• _EXTRACTED DATA_:
import Summits.ValiantsHypothesis.ValiantsHypothesis.Theorems.SymPencilPerFourBlockPointLemma
import Summits.ValiantsHypothesis.ValiantsHypothesis.Theorems.SymPencilSingSixClassificationZeroLine
import Summits.ValiantsHypothesis.ValiantsHypothesis.Theorems.SymPencilPerFourTwoRowCorankTwo

/-!
# Route `SymPencil` — the V-side of the size-27 cell `(11, 5, 4)`, PORT of val-idea-18's cascade, leaf R1C (reduction + leaf)
# (`--supports` stmt-ValiantsHypothesis-5674 `SdcSuperquadratic`; port of §2d of
# `Cruxes/SdcSuperquadratic/Lines/sing_five_classification.lean` rev 10 (val-idea-18 g5) with `Sing3At` / `FamAt` / `PointConcl`
# unfolded; PORT-PLAN-115.md; rung currency only)

Leaf R1C of the cascade (memo §6.1): a `5`-dimensional singular `W` with exactly one zero row and one zero column, not in a cross,
carrying a per-direction family of `≤ 4` squares at every element — impossible.  `blockPoint_of_33` (normalisation of the point
lemma to zero row `3` / zero column `3` by `prodCongr`), `threeByThree_of_point` (the union step over the `3 + 3 + 16` proper
subspaces «second zero row / second zero column / cross support», ✓ `Submodule.exists_forall_notMem_of_forall_ne_top`), and
`threeByThree` = the workfile's `stub_threeByThree`, with the point lemma supplied by ✓ `SymPencilPerFourBlockPointLemma.blockPoint33`
(p642467) instead of the workfile's §2e–2g.

Honest framing: [folklore] a port; `27 ≤ sdc(per₄) ≤ 29` unchanged; the crux `SdcSuperquadratic` and `VP ≠ VNP` untouched; no summit
statement is proved here.  No definitions, no named facts.
-/

noncomputable section

-- single-conjunct layout: Sub = Summit, duplicated namespace component intended
set_option linter.dupNamespace false

namespace Summit.ValiantsHypothesis.ValiantsHypothesis.Theorems.SymPencilSingFiveClassification

open MvPolynomial Module Matrix
open Literature.Computability.AlgebraicComplexity
open Summit.ValiantsHypothesis.ValiantsHypothesis.Theorems
open Summit.ValiantsHypothesis.ValiantsHypothesis.Theorems.SymPencilSingSixClassification

variable {K : Type*} [Field K]

/-- **Normalisation of the point lemma**: it suffices to treat zero row `3` and zero column `3`
(relabel rows and columns by transpositions; `per₄` is invariant, ✓ `eval_perPoly_comp_prodCongr`,
and the family moves by ✓ `sum_sq_swap_map`). [folklore] -/
theorem blockPoint_of_33
    (h33 : ∀ y : Fin 4 × Fin 4 → K, (∀ m, y (3, m) = 0) → (∀ m, y (m, 3) = 0) →
      (∀ (r c : Fin 3 → Fin 4), Function.Injective r → Function.Injective c →
      ((Matrix.of fun a b => y (a, b)).submatrix r c).permanent = 0) →
      (∃ (c : Fin 4 → K) (Λ : Fin 4 → ((Fin 4 × Fin 4 → K) →ₗ[K] K)),
      ∀ u : Fin 4 × Fin 4 → K, ∃ e₀ e₁ : K, ∀ s : K,
        eval (u + s • y) (perPoly (Fin 4) K) = e₀ + s * e₁ + s ^ 2 * ∑ k, c k * (Λ k u) ^ 2) →
      ((∃ i', i' ≠ 3 ∧ ∀ m, y (i', m) = 0) ∨ (∃ j', j' ≠ 3 ∧ ∀ m, y (m, j') = 0) ∨
      (∃ l c : Fin 4, ∀ a b : Fin 4, a ≠ l → b ≠ c → y (a, b) = 0)))
    (i j : Fin 4) (y : Fin 4 × Fin 4 → K) (hrow : ∀ m, y (i, m) = 0) (hcol : ∀ m, y (m, j) = 0)
    (hS : (∀ (r c : Fin 3 → Fin 4), Function.Injective r → Function.Injective c →
      ((Matrix.of fun a b => y (a, b)).submatrix r c).permanent = 0))
    (hF : (∃ (c : Fin 4 → K) (Λ : Fin 4 → ((Fin 4 × Fin 4 → K) →ₗ[K] K)),
      ∀ u : Fin 4 × Fin 4 → K, ∃ e₀ e₁ : K, ∀ s : K,
        eval (u + s • y) (perPoly (Fin 4) K) = e₀ + s * e₁ + s ^ 2 * ∑ k, c k * (Λ k u) ^ 2)) :
    ((∃ i', i' ≠ i ∧ ∀ m, y (i', m) = 0) ∨ (∃ j', j' ≠ j ∧ ∀ m, y (m, j') = 0) ∨
      (∃ l c : Fin 4, ∀ a b : Fin 4, a ≠ l → b ≠ c → y (a, b) = 0)) := by
  classical
  set σ : Equiv.Perm (Fin 4) := Equiv.swap 3 i with hσ
  set τ : Equiv.Perm (Fin 4) := Equiv.swap 3 j with hτ
  have hσ3 : σ 3 = i := by rw [hσ, Equiv.swap_apply_left]
  have hτ3 : τ 3 = j := by rw [hτ, Equiv.swap_apply_left]
  set Φ : (Fin 4 × Fin 4 → K) ≃ₗ[K] (Fin 4 × Fin 4 → K) :=
    LinearEquiv.funCongrLeft K K (Equiv.prodCongr σ τ) with hΦ
  have hΦa : ∀ (x : Fin 4 × Fin 4 → K) (a b : Fin 4), Φ x (a, b) = x (σ a, τ b) := fun x a b => rfl
  have hrow' : ∀ m, Φ y (3, m) = 0 := fun m => by rw [hΦa, hσ3]; exact hrow _
  have hcol' : ∀ m, Φ y (m, 3) = 0 := fun m => by rw [hΦa, hτ3]; exact hcol _
  have hS' : (∀ (r c : Fin 3 → Fin 4), Function.Injective r → Function.Injective c →
      ((Matrix.of fun a b => Φ y (a, b)).submatrix r c).permanent = 0) := by
    intro r c hr hc
    have hm : (Matrix.of fun a b => Φ y (a, b)).submatrix r c =
        (Matrix.of fun a b => y (a, b)).submatrix (σ ∘ r) (τ ∘ c) := by
      ext a b; rfl
    rw [hm]
    exact hS _ _ (σ.injective.comp hr) (τ.injective.comp hc)
  have hF' : (∃ (c : Fin 4 → K) (Λ : Fin 4 → ((Fin 4 × Fin 4 → K) →ₗ[K] K)),
      ∀ u : Fin 4 × Fin 4 → K, ∃ e₀ e₁ : K, ∀ s : K,
        eval (u + s • Φ y) (perPoly (Fin 4) K) = e₀ + s * e₁ + s ^ 2 * ∑ k, c k * (Λ k u) ^ 2) := by
    obtain ⟨c, Λ, h⟩ := hF
    exact ⟨c, fun k => (Λ k).comp Φ.symm.toLinearMap,
      SymPencilPerFourTwoRowCorankTwo.sum_sq_swap_map Φ
        (fun z => SymPencilPerFourBlocks.eval_perPoly_comp_prodCongr σ τ z) y c Λ h⟩
  have hback : ∀ a b : Fin 4, y (a, b) = Φ y (σ.symm a, τ.symm b) := fun a b => by
    rw [hΦa, Equiv.apply_symm_apply, Equiv.apply_symm_apply]
  rcases h33 (Φ y) hrow' hcol' hS' hF' with ⟨i', hi', h⟩ | ⟨j', hj', h⟩ | ⟨l, c, h⟩
  · refine Or.inl ⟨σ i', fun he => hi' (σ.injective (he.trans hσ3.symm)), fun m => ?_⟩
    rw [hback, Equiv.symm_apply_apply]
    exact h _
  · refine Or.inr (Or.inl ⟨τ j', fun he => hj' (τ.injective (he.trans hτ3.symm)), fun m => ?_⟩)
    rw [hback, Equiv.symm_apply_apply]
    exact h _
  · refine Or.inr (Or.inr ⟨σ l, τ c, fun a b ha hb => ?_⟩)
    rw [hback]
    refine h _ _ (fun he => ha ?_) (fun he => hb ?_)
    · rw [← he, Equiv.apply_symm_apply]
    · rw [← he, Equiv.apply_symm_apply]

/-- **Leaf R1C from its point lemma** (the union step (I6)): if every element of `W` with the
per-direction family has a second zero row, a second zero column or cross support … (memo). [folklore] -/
theorem threeByThree_of_point [CharZero K]
    (hpt : ∀ (i j : Fin 4) (y : Fin 4 × Fin 4 → K), (∀ m, y (i, m) = 0) → (∀ m, y (m, j) = 0) →
      (∀ (r c : Fin 3 → Fin 4), Function.Injective r → Function.Injective c →
      ((Matrix.of fun a b => y (a, b)).submatrix r c).permanent = 0) →
      (∃ (c : Fin 4 → K) (Λ : Fin 4 → ((Fin 4 × Fin 4 → K) →ₗ[K] K)),
      ∀ u : Fin 4 × Fin 4 → K, ∃ e₀ e₁ : K, ∀ s : K,
        eval (u + s • y) (perPoly (Fin 4) K) = e₀ + s * e₁ + s ^ 2 * ∑ k, c k * (Λ k u) ^ 2) →
      ((∃ i', i' ≠ i ∧ ∀ m, y (i', m) = 0) ∨ (∃ j', j' ≠ j ∧ ∀ m, y (m, j') = 0) ∨
      (∃ l c : Fin 4, ∀ a b : Fin 4, a ≠ l → b ≠ c → y (a, b) = 0)))
    (W : Submodule K (Fin 4 × Fin 4 → K)) (hS : Sing3 W)
    (hi : ∃ i : Fin 4, ∀ x ∈ W, ∀ j : Fin 4, x (i, j) = 0)
    (hj : ∃ j : Fin 4, ∀ x ∈ W, ∀ i : Fin 4, x (i, j) = 0)
    (h2r : ¬ TwoZeroRows W) (h2c : ¬ TwoZeroCols W) (hX : ¬ InCross W)
    (hP : ∀ y ∈ W, ∃ (c : Fin 4 → K) (Λ : Fin 4 → ((Fin 4 × Fin 4 → K) →ₗ[K] K)),
      ∀ u : Fin 4 × Fin 4 → K, ∃ e₀ e₁ : K, ∀ s : K,
        eval (u + s • y) (perPoly (Fin 4) K) = e₀ + s * e₁ + s ^ 2 * ∑ k, c k * (Λ k u) ^ 2) :
    False := by
  classical
  obtain ⟨i, hi⟩ := hi
  obtain ⟨j, hj⟩ := hj
  let rowS : Fin 4 → Submodule K (Fin 4 × Fin 4 → K) := fun i' =>
    ⨅ m : Fin 4, LinearMap.ker (LinearMap.proj (i', m) : (Fin 4 × Fin 4 → K) →ₗ[K] K)
  let colS : Fin 4 → Submodule K (Fin 4 × Fin 4 → K) := fun j' =>
    ⨅ m : Fin 4, LinearMap.ker (LinearMap.proj (m, j') : (Fin 4 × Fin 4 → K) →ₗ[K] K)
  let crossS : Fin 4 × Fin 4 → Submodule K (Fin 4 × Fin 4 → K) := fun lc =>
    ⨅ (a : Fin 4) (b : Fin 4) (_ : a ≠ lc.1) (_ : b ≠ lc.2),
      LinearMap.ker (LinearMap.proj (a, b) : (Fin 4 × Fin 4 → K) →ₗ[K] K)
  have mem_rowS : ∀ i' x, x ∈ rowS i' ↔ ∀ m, x (i', m) = 0 := fun i' x => by
    simp [rowS, Submodule.mem_iInf]
  have mem_colS : ∀ j' x, x ∈ colS j' ↔ ∀ m, x (m, j') = 0 := fun j' x => by
    simp [colS, Submodule.mem_iInf]
  have mem_crossS : ∀ lc x, x ∈ crossS lc ↔ ∀ a b, a ≠ lc.1 → b ≠ lc.2 → x (a, b) = 0 :=
    fun lc x => by simp [crossS, Submodule.mem_iInf]
  let S : ({i' : Fin 4 // i' ≠ i} ⊕ {j' : Fin 4 // j' ≠ j} ⊕ (Fin 4 × Fin 4)) →
      Submodule K (Fin 4 × Fin 4 → K) :=
    Sum.elim (fun i' => rowS i') (Sum.elim (fun j' => colS j') crossS)
  let p : ({i' : Fin 4 // i' ≠ i} ⊕ {j' : Fin 4 // j' ≠ j} ⊕ (Fin 4 × Fin 4)) → Submodule K ↥W :=
    fun k => (S k).comap W.subtype
  have hne : ∀ k, p k ≠ ⊤ := by
    intro k hk
    have hle : W ≤ S k := Submodule.comap_subtype_eq_top.1 hk
    rcases k with ⟨i', hi'⟩ | ⟨j', hj'⟩ | ⟨l, c⟩
    · refine h2r ⟨i, i', Ne.symm hi', fun x hx m => ⟨hi x hx m, ?_⟩⟩
      have hx' : x ∈ rowS i' := hle hx
      exact (mem_rowS i' x).1 hx' m
    · refine h2c ⟨j, j', Ne.symm hj', fun x hx m => ⟨hj x hx m, ?_⟩⟩
      have hx' : x ∈ colS j' := hle hx
      exact (mem_colS j' x).1 hx' m
    · refine hX ⟨l, c, fun x hx a b ha hb => ?_⟩
      have hx' : x ∈ crossS (l, c) := hle hx
      exact (mem_crossS (l, c) x).1 hx' a b ha hb
  obtain ⟨x, hx⟩ := Submodule.exists_forall_notMem_of_forall_ne_top p hne
  obtain ⟨c, Λ, hfam⟩ := hP x x.2
  rcases hpt i j x (hi x x.2) (hj x x.2) (hS x x.2) ⟨c, Λ, hfam⟩ with
    ⟨i', hi', hrow⟩ | ⟨j', hj', hcol⟩ | ⟨l, c', hcr⟩
  · exact hx (Sum.inl ⟨i', hi'⟩) (by
      change (x : Fin 4 × Fin 4 → K) ∈ rowS i'
      exact (mem_rowS i' x).2 hrow)
  · exact hx (Sum.inr (Sum.inl ⟨j', hj'⟩)) (by
      change (x : Fin 4 × Fin 4 → K) ∈ colS j'
      exact (mem_colS j' x).2 hcol)
  · exact hx (Sum.inr (Sum.inr (l, c'))) (by
      change (x : Fin 4 × Fin 4 → K) ∈ crossS (l, c')
      exact (mem_crossS (l, c') x).2 hcr)


/-- **Leaf R1C** (the workfile's `stub_threeByThree` with `PerDirFour` unfolded): one zero row and one zero column, no second
zero row / column, not in a cross — impossible under a per-direction family of `≤ 4` squares at every element; the union
step `threeByThree_of_point` over the point lemma ✓ `SymPencilPerFourBlockPointLemma.blockPoint33` transported by
`blockPoint_of_33`. [folklore] -/
theorem threeByThree [CharZero K] :
    ∀ W : Submodule K (Fin 4 × Fin 4 → K), Sing3 W → finrank K W = 5 →
      (∃ i : Fin 4, ∀ x ∈ W, ∀ j : Fin 4, x (i, j) = 0) →
      (∃ j : Fin 4, ∀ x ∈ W, ∀ i : Fin 4, x (i, j) = 0) →
      ¬ TwoZeroRows W → ¬ TwoZeroCols W → ¬ InCross W →
      (∀ y ∈ W, ∃ (c : Fin 4 → K) (Λ : Fin 4 → ((Fin 4 × Fin 4 → K) →ₗ[K] K)),
        ∀ u : Fin 4 × Fin 4 → K, ∃ e₀ e₁ : K, ∀ s : K,
          eval (u + s • y) (perPoly (Fin 4) K) = e₀ + s * e₁ + s ^ 2 * ∑ k, c k * (Λ k u) ^ 2) → False := by
  intro W hS _h5 hi hj h2r h2c hX hP
  exact threeByThree_of_point (blockPoint_of_33 SymPencilPerFourBlockPointLemma.blockPoint33) W hS hi hj h2r h2c hX
    (fun y hy => hP y hy)

end Summit.ValiantsHypothesis.ValiantsHypothesis.Theorems.SymPencilSingFiveClassification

• _WORK TO BE COMPLETED_: From the records above, print exactly the lines that run from the line with "row / second" to the line with "k * (Λ k u) ^ 2))", inclusive.

• _TASK RESULT_:
subspaces «second zero row / second zero column / cross support», ✓ `Submodule.exists_forall_notMem_of_forall_ne_top`), and
`threeByThree` = the workfile's `stub_threeByThree`, with the point lemma supplied by ✓ `SymPencilPerFourBlockPointLemma.blockPoint33`
(p642467) instead of the workfile's §2e–2g.

Honest framing: [folklore] a port; `27 ≤ sdc(per₄) ≤ 29` unchanged; the crux `SdcSuperquadratic` and `VP ≠ VNP` untouched; no summit
statement is proved here.  No definitions, no named facts.
-/

noncomputable section

-- single-conjunct layout: Sub = Summit, duplicated namespace component intended
set_option linter.dupNamespace false

namespace Summit.ValiantsHypothesis.ValiantsHypothesis.Theorems.SymPencilSingFiveClassification

open MvPolynomial Module Matrix
open Literature.Computability.AlgebraicComplexity
open Summit.ValiantsHypothesis.ValiantsHypothesis.Theorems
open Summit.ValiantsHypothesis.ValiantsHypothesis.Theorems.SymPencilSingSixClassification

variable {K : Type*} [Field K]

/-- **Normalisation of the point lemma**: it suffices to treat zero row `3` and zero column `3`
(relabel rows and columns by transpositions; `per₄` is invariant, ✓ `eval_perPoly_comp_prodCongr`,
and the family moves by ✓ `sum_sq_swap_map`). [folklore] -/
theorem blockPoint_of_33
    (h33 : ∀ y : Fin 4 × Fin 4 → K, (∀ m, y (3, m) = 0) → (∀ m, y (m, 3) = 0) →
      (∀ (r c : Fin 3 → Fin 4), Function.Injective r → Function.Injective c →
      ((Matrix.of fun a b => y (a, b)).submatrix r c).permanent = 0) →
      (∃ (c : Fin 4 → K) (Λ : Fin 4 → ((Fin 4 × Fin 4 → K) →ₗ[K] K)),
      ∀ u : Fin 4 × Fin 4 → K, ∃ e₀ e₁ : K, ∀ s : K,
        eval (u + s • y) (perPoly (Fin 4) K) = e₀ + s * e₁ + s ^ 2 * ∑ k, c k * (Λ k u) ^ 2) →
      ((∃ i', i' ≠ 3 ∧ ∀ m, y (i', m) = 0) ∨ (∃ j', j' ≠ 3 ∧ ∀ m, y (m, j') = 0) ∨
      (∃ l c : Fin 4, ∀ a b : Fin 4, a ≠ l → b ≠ c → y (a, b) = 0)))
    (i j : Fin 4) (y : Fin 4 × Fin 4 → K) (hrow : ∀ m, y (i, m) = 0) (hcol : ∀ m, y (m, j) = 0)
    (hS : (∀ (r c : Fin 3 → Fin 4), Function.Injective r → Function.Injective c →
      ((Matrix.of fun a b => y (a, b)).submatrix r c).permanent = 0))
    (hF : (∃ (c : Fin 4 → K) (Λ : Fin 4 → ((Fin 4 × Fin 4 → K) →ₗ[K] K)),
      ∀ u : Fin 4 × Fin 4 → K, ∃ e₀ e₁ : K, ∀ s : K,
        eval (u + s • y) (perPoly (Fin 4) K) = e₀ + s * e₁ + s ^ 2 * ∑ k, c k * (Λ k u) ^ 2)) :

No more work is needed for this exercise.